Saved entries

import Literature.AlgebraicGeometry.Resolution.AbhyankarConstantReduction
import Literature.AlgebraicGeometry.Resolution.AbhyankarToroidalCharts
import Literature.AlgebraicGeometry.Resolution.PurelyInseparableBaseChange
import Mathlib.FieldTheory.IsAlgClosed.AlgebraicClosure
import HarnessLib

/-!
# Residual separability after a purely inseparable extension of the constants
# (Temkin 2013, Thm. 5.5.3, from the generalized stability theorem)

Topic: `Literature/AlgebraicGeometry/Resolution` (valued function fields). This file PROVES

* `Temkin2013_Thm553.of_stability : Kuhlmann2010Stability → Temkin2013_Thm553`,

i.e. M. Temkin, *Inseparable local uniformization*, J. Algebra 373 (2013) 65–119 =
arXiv:0804.1554v3, **Thm. 5.5.3** (p. 61: "If `K` is a finitely generated Abhyankar valued field
over `k` then there exists a finite purely inseparable extension `l/k` such that for any finite
purely inseparable extension `l'/l` the field `l̃'K` is separable over `l'`"), as vendored in
`AbhyankarToroidalCharts.lean`, from the single named fact `Kuhlmann2010Stability`
(`ValuationDefect.lean`) — the generalized stability theorem [Kuh, Thm. 1.1] over a trivially valued
ground field, which is exactly the "rather deep fact" the printed proof rests on (Remark 2.1.3 and
p. 61: "Since `L̄` is an Abhyankar field over `k̄`, it is stable and the stability allows us to
control the extension `K̄/L̄` in terms of the valuation groups and the residue fields"). The frontier
of `Temkin2013_Thm553` thereby becomes that of `Kuhlmann2010Stability`
(`{FundamentalInequality, Kuhlmann2010StabilityRational}`, `GeneralizedStability.lean`).

## Proof (continuing `AbhyankarConstantReduction.lean`)

Work inside an algebraic closure `Ω` of `K` with an extension `V` of `K°` (Chevalley), an
Abhyankar basis `B = (x, y)` of `K/k` (`AbhyankarInvariants.lean`), generators `T` of `K/k`, and
the levels `L_S = k(S, B) ⊆ M_S = K(S)`, `S ⊆ P = k^{1/p^∞} ∩ Ω`. By the counting theorem
(`exists_inertiaDegree_level_eq`) the inertia degree `f_S = [M̃_S : L̃_S]` is, for all large `S`,
the one `f̄` at level `P`. The residue field `M̃_P` is finitely generated over the image `P̃` of the
PERFECT field `P`, hence separably generated: `M̃_P = P̃(s)(θ)` with `s` a transcendence basis and
`θ` separable over `P̃(s)` (Mathlib's `exists_isTranscendenceBasis_and_isSeparable_of_perfectField`
through `exists_finset_separatingTranscendenceBasis`, `SeparatingTranscendenceBasis.lean`, applied
to the perfect residue field `Ṽ`). Descending the finitely many constants involved, for large `S`
the field `F⁰ = S̃(s)(θ) ⊆ M̃_S` (`S̃ = k(S)~ ≅ k(S)`) has `[F⁰ : L̃_S] ≥ f̄ = [M̃_S : L̃_S]`
(`relfinrank_le_relfinrank_of_span`), so `M̃_S = F⁰` is separably generated over `S̃`
(`exists_separablyGenerated_level`). Finally the abstract data of `Temkin2013_Thm553` — `l' ⊇ l`,
the compositum `K' = l'K`, its valuation ring `O'` over `K°` — are realised inside `(Ω, V)`
(`l' ↪ P` uniquely, `K' ↪ Ω` over `K`, `O' = V ∩ K'` by purely inseparable uniqueness,
`K̃' ≅ M̃_S` for `S` the image of `l'`) and the statement is transported.

## Source and deviation

M. Temkin, arXiv:0804.1554v3, Thm. 5.5.3 and its proof (p. 61). As explained in
`AbhyankarConstantReduction.lean`, the degree-`p` tower and the Sylow reduction of the printed proof
are replaced by a direct comparison of the defect formulas at the levels `S` and `P`; the
stability theorem enters exactly as in the source. [cite: Temkin2013, Thm. 5.5.3 (p. 61 of arXiv:0804.1554v3)]
-/

noncomputable section

namespace Literature.AlgebraicGeometry.Resolution

open IsLocalRing ValuationSubring IntermediateField

universe u

variable {k Ω : Type u} [Field k] [Field Ω] [Algebra k Ω]

/-! ### Residue fields of valuation rings of a perfect field containing a field -/

section Perfect

variable (V : ValuationSubring Ω)

/-- **The residue field of a valuation ring of a perfect field (of equal characteristic) is
perfect**: `p`-th roots exist in `Ω`, lie in `V` when their `p`-th power does, and reduce to
`p`-th roots. (`k ⊆ V` is any subfield, fixing the characteristic of the residue field.)
[folklore] -/
theorem perfectField_residueField [PerfectField Ω] (hk : ∀ c : k, algebraMap k Ω c ∈ V) :
    PerfectField (ResidueField V) := by
  letI := algebraOfMem k V hk
  obtain ⟨q, hq⟩ := ExpChar.exists k
  haveI : ExpChar Ω q := expChar_of_injective_algebraMap (algebraMap k Ω).injective q
  haveI : ExpChar (ResidueField V) q :=
    expChar_of_injective_ringHom (algebraMap k (ResidueField V)).injective q
  haveI : PerfectRing (ResidueField V) q := by
    refine PerfectRing.ofSurjective _ q fun r => ?_
    obtain ⟨a, rfl⟩ := residue_surjective r
    obtain ⟨b, hb⟩ := surjective_frobenius Ω q (a : Ω)
    rw [frobenius_def] at hb
    have hbV : b ∈ V := by
      rw [mem_valuationSubring_iff_pow_mem V b (expChar_pos Ω q).ne', hb]
      exact a.2
    refine ⟨residue V ⟨b, hbV⟩, ?_⟩
    rw [frobenius_def, ← map_pow]
    congr 1
    exact Subtype.ext hb
  exact PerfectRing.toPerfectField _ q

/-- **Residues of the perfect closure**: an element of the residue field lying in the relative
perfect closure of `k` is the residue of an element of `P = k^{1/p^∞} ∩ Ω` (take the `pⁿ`-th root
in the perfect field `Ω` of the constant it is a `pⁿ`-th root of). [folklore] -/
theorem exists_residue_eq_of_mem_perfectClosure [PerfectField Ω] (hk : ∀ c : k, algebraMap k Ω c ∈ V)
    {r : ResidueField V} (hr : letI := algebraOfMem k V hk; r ∈ perfectClosure k (ResidueField V)) :
    ∃ b ∈ perfectClosure k Ω, ∃ hb : b ∈ V, residue V ⟨b, hb⟩ = r := by
  letI := algebraOfMem k V hk
  obtain ⟨q, hq⟩ := ExpChar.exists k
  haveI : ExpChar Ω q := expChar_of_injective_algebraMap (algebraMap k Ω).injective q
  haveI : ExpChar (ResidueField V) q :=
    expChar_of_injective_ringHom (algebraMap k (ResidueField V)).injective q
  obtain ⟨n, c, hc⟩ := (mem_perfectClosure_iff_pow_mem q).mp hr
  obtain ⟨b, hb⟩ := (bijective_iterateFrobenius Ω q n).2 (algebraMap k Ω c)
  rw [iterateFrobenius_def] at hb
  have hbV : b ∈ V := by
    rw [mem_valuationSubring_iff_pow_mem V b (expChar_pow_pos Ω q n).ne', hb]
    exact hk c
  have hbP : b ∈ perfectClosure k Ω := (mem_perfectClosure_iff_pow_mem q).mpr ⟨n, c, hb.symm⟩
  refine ⟨b, hbP, hbV, ?_⟩
  -- both residues are `pⁿ`-th roots of the residue of `c`
  haveI : PerfectRing (ResidueField V) q :=
    @PerfectField.toPerfectRing _ _ (perfectField_residueField V hk) q _
  apply (bijective_iterateFrobenius (ResidueField V) q n).1
  rw [iterateFrobenius_def, iterateFrobenius_def, ← hc, ← map_pow]
  change residue V (⟨b, hbV⟩ ^ q ^ n) = residue V (algebraMap k V c)
  congr 1
  exact Subtype.ext hb

/-- The residue of an element of `V` algebraic over `k` is algebraic over `k`. [folklore] -/
theorem isAlgebraic_residue (hk : ∀ c : k, algebraMap k Ω c ∈ V) {a : V}
    (ha : IsAlgebraic k (a : Ω)) :
    letI := algebraOfMem k V hk
    IsAlgebraic k (residue V a) := by
  letI := algebraOfMem k V hk
  haveI := isScalarTower_algebraOfMem k V hk
  have h1 : IsIntegral k a :=
    (isIntegral_algHom_iff (IsScalarTower.toAlgHom k V Ω) Subtype.val_injective).mp ha.isIntegral
  exact (h1.map (IsScalarTower.toAlgHom k V (ResidueField V))).isAlgebraic

end Perfect

/-! ### Separable generation of the residue field at large levels -/

section SepGen

variable {V : ValuationSubring Ω} {hk : ∀ c : k, algebraMap k Ω c ∈ V} {E F : ℕ} {x : Fin E → Ω}
  {y : Fin F → Ω} {T : Finset Ω}

/-- The residues of the constants `l_S = k(S)` (`S ⊆ P`) are algebraic over `k`. [folklore] -/
theorem isAlgebraic_resField_lS (hk : ∀ c : k, algebraMap k Ω c ∈ V) {S : Set Ω}
    (hS : S ⊆ PSet k Ω) {r : ResidueField V} (hr : r ∈ resField V (lS k S).toSubfield) :
    letI := algebraOfMem k V hk
    IsAlgebraic k r := by
  letI := algebraOfMem k V hk
  obtain ⟨a, ha, rfl⟩ := (mem_resField_iff V _ r).mp hr
  haveI := isAlgebraic_lS (k := k) hS
  have h1 : IsAlgebraic k (⟨(a : Ω), ha⟩ : lS k S) := Algebra.IsAlgebraic.isAlgebraic _
  exact isAlgebraic_residue V hk (IntermediateField.isAlgebraic_iff.mp h1)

• _Goal of the exercise_: Report the lines above that have the word "levels" in them.

• _Your response_:
the levels `L_S = k(S, B) ⊆ M_S = K(S)`, `S ⊆ P = k^{1/p^∞} ∩ Ω`. By the counting theorem
are replaced by a direct comparison of the defect formulas at the levels `S` and `P`; the
/-! ### Separable generation of the residue field at large levels -/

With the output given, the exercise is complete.